Diğer davalılar davaya cevap vermemiştir.
Mahkemece iddia, savunma ve tüm dosya kapsamına göre; şirket karar defterine göre 12.07.2010 tarihli kararla şirket ortaklarının ve müdürlerinin ..., ... ve ... olduğu, 14.08.2010 tarih 10 sıra nolu kararla ... ve ..."un müdürlük yetkilerinin 14.08.2010 tarihi itibariyle sona erdirilmesine oybirliği ile karar verildiği ve tüm ortaklarca imzalanarak noter tasdikinin yaptırıldığı, buna göre davacının müdürlükten azledildiği ve 14.08.2010 tarihinden itibaren müdürlüğünün sona erdiği; davacının sahip olduğu 33 hisseyi 07/01/2011 tarihinde.....evrettiği, karar defterinden anlaşıldığı üzere 07/01/2011 tarih 11 nolu karar ile şirket ortaklarından ..."un şirketteki 33 hissesinin ..."na devri hakkında oybirliği ile karar
-/-
alındığı, ancak pay defterinde bu devre ilişkin bir kaydın olmadığı, hisse devrinin birbirini takip eden üç işlemin yapılması halinde gerçekleşmiş olacağı, buna göre önce noterde hisse devir sözleşmesinin tasdikinin yapılması, ortaklardan en az dörtte üçünün devre muvafakatı ve devrin pay defterine işlenmesi gerektiği, pay defterine kayıt yapılmadığından hisse devir işleminin tekemmül etmediği, davacının halen şirket ortağı olduğu gerekçesiyle davanın kısmen kabulü ile davacının davalı şirkette müdür olmadığının tespiti talebinin kabulü ile, davacının davalı şirkette müdürlük yetkisinin 14.08.2010 tarihi itibariyle sona erdiğinin tespitine, davacının davalı şirkette ortak olmadığının tespiti talebinin reddine karar verilmiştir.

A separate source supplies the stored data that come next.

import Summits.Parity.GeneralizedHardyLittlewood.Theorems.GoldbachHeathBrownDispersionHeathBrownMorozUniformClassDisplay104Core
import HarnessLib

/-!
# Crux `HeathBrownMorozUniform` (stmt-Parity-19915), line `parent-differencing`: stub `stub_classDisplay104` PROVED
# (the CLASS display (10.4) from the class Type-I square-free sum and `Σ₁^{(d)}`)

Final helper file (`--supports stmt-Parity-19915`) for the registered stub
`stub_classDisplay104 : ClassPairsTypeI → ClassTypeISqfreeSum → ClassSigmaOneCoprime → ClassDisplay104` of the
skeleton `Cruxes/HeathBrownMorozUniform/Lines/parent_differencing.lean` (v3).  The theorem
`classDisplay104_of_typeISqfreeSum_of_sigmaOneCoprime` below is `ClassTypeISqfreeSum → ClassSigmaOneCoprime →
ClassDisplay104` with the three statement-defs UNFOLDED verbatim (the `Cruxes` module is not importable from
`Theorems/`); the skeleton closes its stub by
`exact fun _ => classDisplay104_of_typeISqfreeSum_of_sigmaOneCoprime` (the extra first hypothesis `ClassPairsTypeI`
of v3 is not needed: the class pair-sum Lemma 3.2 is PROVED in `…ClassDisplay104Pairs`,
`abs_sum_pairs_classCountA_sub_le`).  Contents:

* `eventually_classDisplay104_params` — eventually `X ≥ 4(d+2)²` and `X^τ > d`;
* `typeI_rhs_mono` — common constants for the class and the parent Type-I sums;
* `classDisplay104_of_inputs` — the class twin of `HeathBrown2001_display_10_4` (∃ `c = 2`, `C`, `X₀`);
* **`classDisplay104_of_typeISqfreeSum_of_sigmaOneCoprime`** — the stub.

**Goldbach is NOT proved by this** — it is one stub of one line on one crux (Heath-Brown–Moroz 2004, Theorem 2)
of the FRONTIER formalisation rung `GoldbachHeathBrownDispersion`.

References: [cite: HeathBrownMoroz2004, Lemma 4.1]; [cite: HeathBrownActa2001, §10 (10.1)–(10.4)].
Tree: `…ClassDisplay104Core` (`classDisplay104_core`), `HeathBrownCubicLeadingA` (`eventually_leadingA_params`),
`HeathBrownCubicLeadingAPairs` (`exists_typeI_squarefree_sum_le`), `HeathBrownCubicLeadingB`
(`exists_sum_inv_absNorm_idealsLE_le`, `exists_sum_inv_absNorm_window_le`), `HeathBrownCubicApproxUA`
(`eventually_hbTau_pow_mul_log`).
-/

noncomputable section

open Polynomial NumberField Finset Filter Topology

namespace Summit.Parity.GeneralizedHardyLittlewood.Theorems.GoldbachHeathBrownDispersionHeathBrownMorozUniform

open Literature.NumberTheory.Sieve.CubicSieve Literature.NumberTheory.Sieve.CubicPrimes
open Literature.NumberTheory.LFunctions.CubeRootTwoField


/-! ### Parameters for large `X`, and the class display (10.4) from its two inputs -/

section Final

variable {d a b : ℕ}

/-- **The two extra largeness conditions of the class**: eventually in `X`, `X ≥ 4(d+2)²` (the range of the
landed `class_typeI_A`) and `X^τ > d` (`τ log X ≥ log d + 1`, `τ = (log log X)^{−ϖ}`), so that every
`X^τ`-rough `R ∈ 𝒯r` has `(d, N R) = 1`. [cite: HeathBrownMoroz2004, Lemma 4.1] -/
theorem eventually_classDisplay104_params {ϖ : ℝ} (hϖ0 : 0 < ϖ) (hϖ1 : ϖ ≤ 1) (hd : 0 < d) :
    ∀ᶠ X : ℝ in atTop, 4 * ((d : ℝ) + 2) ^ 2 ≤ X ∧ (d : ℝ) < X ^ hbTau ϖ X := by
  filter_upwards [eventually_ge_atTop (4 * ((d : ℝ) + 2) ^ 2), eventually_gt_atTop (0 : ℝ),
    eventually_hbTau_pow_mul_log hϖ0 hϖ1 1 (Real.log d + 1) one_pos] with X hXd hX0 hτ
  refine ⟨hXd, ?_⟩
  have h1 : Real.log d + 1 ≤ hbTau ϖ X * Real.log X := by
    have h := hτ.1
    rwa [pow_one] at h
  have hd0 : (0 : ℝ) < d := by exact_mod_cast hd
  rw [Real.rpow_def_of_pos hX0]
  calc (d : ℝ) = Real.exp (Real.log d) := (Real.exp_log hd0).symm
    _ < Real.exp (Real.log d + 1) := Real.exp_lt_exp.mpr (by linarith)
    _ ≤ Real.exp (Real.log X * hbTau ϖ X) := Real.exp_le_exp.mpr (by rw [mul_comm]; exact h1)

/-- Monotonicity of the Type-I right-hand side `C(X(1 + log X) + (B + X√B + X^{3/2})(log X)^{k+1})` in the
constant `C ≥ 0` and the exponent `k` (for `X ≥ 3`, so that `log X ≥ 1`, and `B ≥ 0`) — used to run the class
and the parent Type-I sums with common constants. [folklore] -/
theorem typeI_rhs_mono {C C' X B : ℝ} {k k' : ℕ} (hC : 0 ≤ C) (hCC' : C ≤ C') (hk : k ≤ k') (hX : 3 ≤ X)
    (hB : 0 ≤ B) :
    C * (X * (1 + Real.log X) + (B + X * Real.sqrt B + X ^ (3 / 2 : ℝ)) * Real.log X ^ (k + 1)) ≤
      C' * (X * (1 + Real.log X) + (B + X * Real.sqrt B + X ^ (3 / 2 : ℝ)) * Real.log X ^ (k' + 1)) := by
  have hlog1 : 1 ≤ Real.log X := by
    rw [← Real.log_exp 1]
    exact Real.log_le_log (Real.exp_pos 1) (by have := Real.exp_one_lt_d9; linarith)
  have hX0 : 0 ≤ X := by linarith
  have hT : 0 ≤ B + X * Real.sqrt B + X ^ (3 / 2 : ℝ) := by positivity
  have hA : 0 ≤ X * (1 + Real.log X) := by positivity
  have hpow : Real.log X ^ (k + 1) ≤ Real.log X ^ (k' + 1) := pow_le_pow_right₀ hlog1 (by omega)
  calc C * (X * (1 + Real.log X) + (B + X * Real.sqrt B + X ^ (3 / 2 : ℝ)) * Real.log X ^ (k + 1))
      ≤ C * (X * (1 + Real.log X) + (B + X * Real.sqrt B + X ^ (3 / 2 : ℝ)) * Real.log X ^ (k' + 1)) := by
        gcongr
    _ ≤ C' * (X * (1 + Real.log X) + (B + X * Real.sqrt B + X ^ (3 / 2 : ℝ)) * Real.log X ^ (k' + 1)) :=
        mul_le_mul_of_nonneg_right hCC' (by positivity)

open scoped Classical in
/-- **The class display (10.4) from its two inputs** (class twin of `HeathBrown2001_display_10_4`): for a
modulus `d ≥ 1` and a class `(a, b)`, GIVEN the class Type-I square-free sum (`hTI`: the `d, a, b` instance
of the skeleton's `ClassTypeISqfreeSum`) and the coprime-restricted singular sum `Σ₁^{(d)}` for `σ₀` (`hSig1`:
the `d, σ₀` instance of `ClassSigmaOneCoprime`), for every `ϖ ∈ (0, 1/5)` there are `c, C, X₀` with
`|U_e(𝒜_cl; 𝐦, c) − (w(d)/d²)σ₀η²X²Σ₃(𝐦, c)| ≤ C·M⁻¹η^{5/2}X²(log X)^c` for `X ≥ X₀`, `η` in (2.1), admissible
`𝐦`, `c_R` as in (3.3) (here `c = 2`). The parent's Type I (`exists_typeI_squarefree_sum_le`), harmonic sums
(`exists_sum_inv_absNorm_idealsLE_le`, `exists_sum_inv_absNorm_window_le`) and largeness conditions
(`eventually_leadingA_params`) are supplied by the tree. [cite: HeathBrownMoroz2004, Lemma 4.1]
[cite: HeathBrownActa2001, §10 (10.4)] -/
theorem classDisplay104_of_inputs (hd : 0 < d) {kc : ℕ} {Cc : ℝ} (hCc : 0 ≤ Cc)
    (hTI : ∀ X η B : ℝ, 4 * ((d : ℝ) + 2) ^ 2 ≤ X →
      Real.exp (-Real.log X ^ (1 / 3 : ℝ)) ≤ η → η ≤ 1 → 1 ≤ B → B ≤ X ^ 3 →
        ∑ D ∈ (idealsLE ⌊B⌋₊).filter (fun D => Squarefree (Ideal.absNorm D)),
            |(classCountA X η d a b D : ℝ) -
              (if Nat.Coprime d (Ideal.absNorm D) then
                6 * η ^ 2 * X ^ 2 / Real.pi ^ 2 * zetaTwoCorrection d / (d : ℝ) ^ 2 * rho₂ D /
                  Ideal.absNorm D else 0)| ≤
          Cc * (X * (1 + Real.log X) + (B + X * Real.sqrt B + X ^ (3 / 2 : ℝ)) * Real.log X ^ (kc + 1)))
    {σ₀ c₁ C₁ : ℝ} (hc₁ : 0 < c₁) (hC₁ : 0 < C₁)
    (hSig1 : ∀ x : ℝ, 1 ≤ x →
      |(∑ J ∈ (idealsLE ⌊x⌋₊).filter
          (fun J => Squarefree (Ideal.absNorm J) ∧ Nat.Coprime d (Ideal.absNorm J)),
          idealMoebius J * Real.log (x / Ideal.absNorm J) * (rho₂ J / Ideal.absNorm J)) -
        Real.pi ^ 2 / 6 * σ₀ * coprimeClassWeight d| ≤ C₁ * Real.exp (-c₁ * Real.sqrt (Real.log x)))
    {ϖ : ℝ} (hϖ0 : 0 < ϖ) (hϖ5 : ϖ < 1 / 5) :
    ∃ c C X₀ : ℝ, ∀ X η : ℝ, X₀ ≤ X → Real.exp (-Real.log X ^ (1 / 3 : ℝ)) ≤ η → η ≤ 1 →
      ∀ (k : ℕ) (m : Fin k → ℕ), CoreAdmissible (hbTau ϖ X) m →
        ∀ cR : Ideal (𝓞 K) → ℝ, CSupport X (hbTau ϖ X) cR →
          |bilin (classPairs X η d a b) pairIdeal cR (eWeight X (hbTau ϖ X) m) -
              classWeight d / (d : ℝ) ^ 2 * (σ₀ * η ^ 2 * X ^ 2 * sigma3 X (hbTau ϖ X) m cR)| ≤
            C * (∏ i, (m i : ℝ))⁻¹ * η ^ (5 / 2 : ℝ) * X ^ 2 * Real.log X ^ c := by
  obtain ⟨kp, Cp, hCp, hTIp⟩ := exists_typeI_squarefree_sum_le
  obtain ⟨C₃, hC₃, hharm⟩ := exists_sum_inv_absNorm_idealsLE_le
  obtain ⟨Cw, hCw, hwin⟩ := exists_sum_inv_absNorm_window_le
  -- common Type-I constants for the class and the parent
  set k₂ : ℕ := max kc kp with hk₂
  set C₂ : ℝ := max Cc Cp with hC₂def
  have hC₂ : 0 ≤ C₂ := le_max_of_le_left hCc
  have hd1 : (1 : ℝ) ≤ d := by exact_mod_cast hd
  have hTI' : ∀ X η B : ℝ, 4 * ((d : ℝ) + 2) ^ 2 ≤ X →
      Real.exp (-Real.log X ^ (1 / 3 : ℝ)) ≤ η → η ≤ 1 → 1 ≤ B → B ≤ X ^ 3 →
        ∑ D ∈ (idealsLE ⌊B⌋₊).filter (fun D => Squarefree (Ideal.absNorm D)),
            |(classCountA X η d a b D : ℝ) -
              (if Nat.Coprime d (Ideal.absNorm D) then
                6 * η ^ 2 * X ^ 2 / Real.pi ^ 2 * zetaTwoCorrection d / (d : ℝ) ^ 2 * rho₂ D /
                  Ideal.absNorm D else 0)| ≤
          C₂ * (X * (1 + Real.log X) + (B + X * Real.sqrt B + X ^ (3 / 2 : ℝ)) * Real.log X ^ (k₂ + 1)) :=
    fun X η B hX hηlo hη1 hB1 hBX => (hTI X η B hX hηlo hη1 hB1 hBX).trans
      (typeI_rhs_mono hCc (le_max_left _ _) (le_max_left _ _) (by nlinarith) (by linarith))
  have hTIp' : ∀ X η B : ℝ, 3 ≤ X → Real.exp (-Real.log X ^ (1 / 3 : ℝ)) ≤ η → η ≤ 1 → 1 ≤ B → B ≤ X ^ 3 →
      ∑ D ∈ (idealsLE ⌊B⌋₊).filter (fun D => Squarefree (Ideal.absNorm D)),
          |(countA X η D : ℝ) - sizeA X η * rho₂ D / Ideal.absNorm D| ≤
        C₂ * (X * (1 + Real.log X) + (B + X * Real.sqrt B + X ^ (3 / 2 : ℝ)) * Real.log X ^ (k₂ + 1)) :=
    fun X η B hX hηlo hη1 hB1 hBX => (hTIp X η B hX hηlo hη1 hB1 hBX).trans
      (typeI_rhs_mono hCp (le_max_right _ _) (le_max_right _ _) hX (by linarith))
  have hA₁ : (0 : ℝ) < 96 * (C₂ + 1) := by positivity
  have hA₂ : (0 : ℝ) < 32 * (C₂ + 1) := by positivity
  obtain ⟨X₀, hX₀⟩ := Filter.eventually_atTop.mp
    ((eventually_leadingA_params hϖ0 (by linarith) hc₁ hA₁ hA₂ k₂ (k₂ + 1)).and
      (eventually_classDisplay104_params hϖ0 (by linarith) hd))
  refine ⟨2, 15 * C₃ ^ 2 + 3 * C₃ * (gamma₀ + Cw) + 5 * C₁ * C₃ +
      20 * C₃ * |classWeight d / (d : ℝ) ^ 2 * σ₀| + 2, X₀,
    fun X η hX hηlo hη1 k m hm cR hc => ?_⟩
  obtain ⟨⟨-, hℓ8, hτ0, hτ8, h10, hhalf, hexp, hT1, hT2⟩, hXd, hdτ⟩ := hX₀ X hX
  have h := classDisplay104_core (a := a) (b := b) hC₁.le hC₂ hC₃.le hCw.le hd hSig1 hTI' hTIp' hharm hwin
    hXd hℓ8 hτ0 hτ8 h10 hdτ hhalf hexp hT1 hT2 hηlo hη1 hm hc
  rw [show Real.log X ^ (2 : ℝ) = Real.log X ^ 2 from Real.rpow_two _]
  linarith

open scoped Classical in
/-- **Stub `stub_classDisplay104` of the line `parent-differencing` (crux stmt-Parity-19915), PROVED:**
`ClassTypeISqfreeSum → ClassSigmaOneCoprime → ClassDisplay104` with the three statement-defs of the
skeleton `Cruxes/HeathBrownMorozUniform/Lines/parent_differencing.lean` UNFOLDED verbatim (that module is not
importable from `Theorems/`; the skeleton closes its stub by `exact` this theorem). In words: the class Type-I
square-free sum (HBM Lemma 2.4 summed; proved in the skeleton from the landed `class_typeI_A`) and the
coprime-restricted singular sum `Σ₁^{(d)}(x) = (π²/6)σ₀·∏_{p∣d}(p+1)/(p+1−ν_p) + O(e^{−c√log x})` imply the
CLASS display (10.4): `U_e(𝒜_cl; 𝐦, c) = (w(d)/d²)σ₀η²X²Σ₃(𝐦, c) + O(M⁻¹η^{5/2}X²(log X)^c)` uniformly over
admissible `𝐦` and `c_R` as in (3.3), for every reduced admissible class, every limit `σ₀` of the singular
product and every `ϖ ∈ (0, 1/5)`. Goldbach is NOT proved by this (FRONTIER formalisation rung only).
[cite: HeathBrownMoroz2004, Lemma 4.1] [cite: HeathBrownActa2001, §10 (10.1)–(10.4)] -/
theorem classDisplay104_of_typeISqfreeSum_of_sigmaOneCoprime :
    (∀ d a b : ℕ, 0 < d → a < d → b < d → Nat.Coprime (a ^ 3 + 2 * b ^ 3) d →
      ∃ (k : ℕ) (C : ℝ), 0 ≤ C ∧ ∀ X η B : ℝ, 4 * ((d : ℝ) + 2) ^ 2 ≤ X →
        Real.exp (-Real.log X ^ (1 / 3 : ℝ)) ≤ η → η ≤ 1 → 1 ≤ B → B ≤ X ^ 3 →
          ∑ D ∈ (idealsLE ⌊B⌋₊).filter (fun D => Squarefree (Ideal.absNorm D)),
              |(classCountA X η d a b D : ℝ) -
                (if Nat.Coprime d (Ideal.absNorm D) then
                  6 * η ^ 2 * X ^ 2 / Real.pi ^ 2 * zetaTwoCorrection d / (d : ℝ) ^ 2 * rho₂ D /
                    Ideal.absNorm D else 0)| ≤
            C * (X * (1 + Real.log X) + (B + X * Real.sqrt B + X ^ (3 / 2 : ℝ)) * Real.log X ^ (k + 1))) →
    (∀ d : ℕ, 0 < d → ∀ σ₀ : ℝ, Tendsto singularProductPartial atTop (𝓝 σ₀) →
      ∃ c : ℝ, 0 < c ∧ ∃ C : ℝ, 0 < C ∧ ∀ x : ℝ, 1 ≤ x →
        |(∑ J ∈ (idealsLE ⌊x⌋₊).filter
            (fun J => Squarefree (Ideal.absNorm J) ∧ Nat.Coprime d (Ideal.absNorm J)),
            idealMoebius J * Real.log (x / Ideal.absNorm J) * (rho₂ J / Ideal.absNorm J)) -
          Real.pi ^ 2 / 6 * σ₀ * coprimeClassWeight d| ≤ C * Real.exp (-c * Real.sqrt (Real.log x))) →
    ∀ d a b : ℕ, 0 < d → a < d → b < d → Nat.Coprime (a ^ 3 + 2 * b ^ 3) d →
      ∀ σ₀ : ℝ, Tendsto singularProductPartial atTop (𝓝 σ₀) → ∀ ϖ : ℝ, 0 < ϖ → ϖ < 1 / 5 →
        ∃ c C X₀ : ℝ, ∀ X η : ℝ, X₀ ≤ X → Real.exp (-Real.log X ^ (1 / 3 : ℝ)) ≤ η → η ≤ 1 →
          ∀ (k : ℕ) (m : Fin k → ℕ), CoreAdmissible (hbTau ϖ X) m →
            ∀ cR : Ideal (𝓞 K) → ℝ, CSupport X (hbTau ϖ X) cR →
              |bilin (classPairs X η d a b) pairIdeal cR (eWeight X (hbTau ϖ X) m) -
                  classWeight d / (d : ℝ) ^ 2 * (σ₀ * η ^ 2 * X ^ 2 * sigma3 X (hbTau ϖ X) m cR)| ≤
                C * (∏ i, (m i : ℝ))⁻¹ * η ^ (5 / 2 : ℝ) * X ^ 2 * Real.log X ^ c := by
  intro hS4a hS3 d a b hd ha hb hadm σ₀ hσ ϖ hϖ0 hϖ5
  obtain ⟨kc, Cc, hCc, hTI⟩ := hS4a d a b hd ha hb hadm
  obtain ⟨c₁, hc₁, C₁, hC₁, hSig1⟩ := hS3 d hd σ₀ hσ
  exact classDisplay104_of_inputs hd hCc hTI hc₁ hC₁ hSig1 hϖ0 hϖ5

end Final

end Summit.Parity.GeneralizedHardyLittlewood.Theorems.GoldbachHeathBrownDispersionHeathBrownMorozUniform

end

Kararı, davacı vekili temyiz etmiştir.
Dava dosyası içerisindeki bilgi ve belgelere, mahkeme kararının gerekçesinde dayanılan delillerin tartışılıp, değerlendirilmesinde usul ve yasaya aykırı bir yön bulunmamasına göre, davacı vekilinin tüm temyiz itirazları yerinde değildir.
SONUÇ: Yukarıda açıklanan nedenlerden dolayı, davacı vekilinin bütün temyiz itirazlarının reddiyle usul ve kanuna uygun bulunan hükmün ONANMASINA, aşağıda yazılı bakiye 6,70 TL temyiz ilam harcının temyiz edenden alınmasına, 28/02/2018 tarihinde oyçokluğuyla karar verildi.
(M)
...
...
KARŞI OY
Uyuşmazlık, mülga 6762 sayılı Türk Ticaret Kanunu"nun yürürlükte olduğu dönemde noter sözleşmesi ile devredilen ve ortaklar kuruluncada muvafakat edilen davacıya ait limited şirket paylarının davalı ..."na devrinin, şirketin pay defterine kayıt edilmediği halde pay sahipliğinin adı geçen davalıya geçip geçmediğine ilişkindir.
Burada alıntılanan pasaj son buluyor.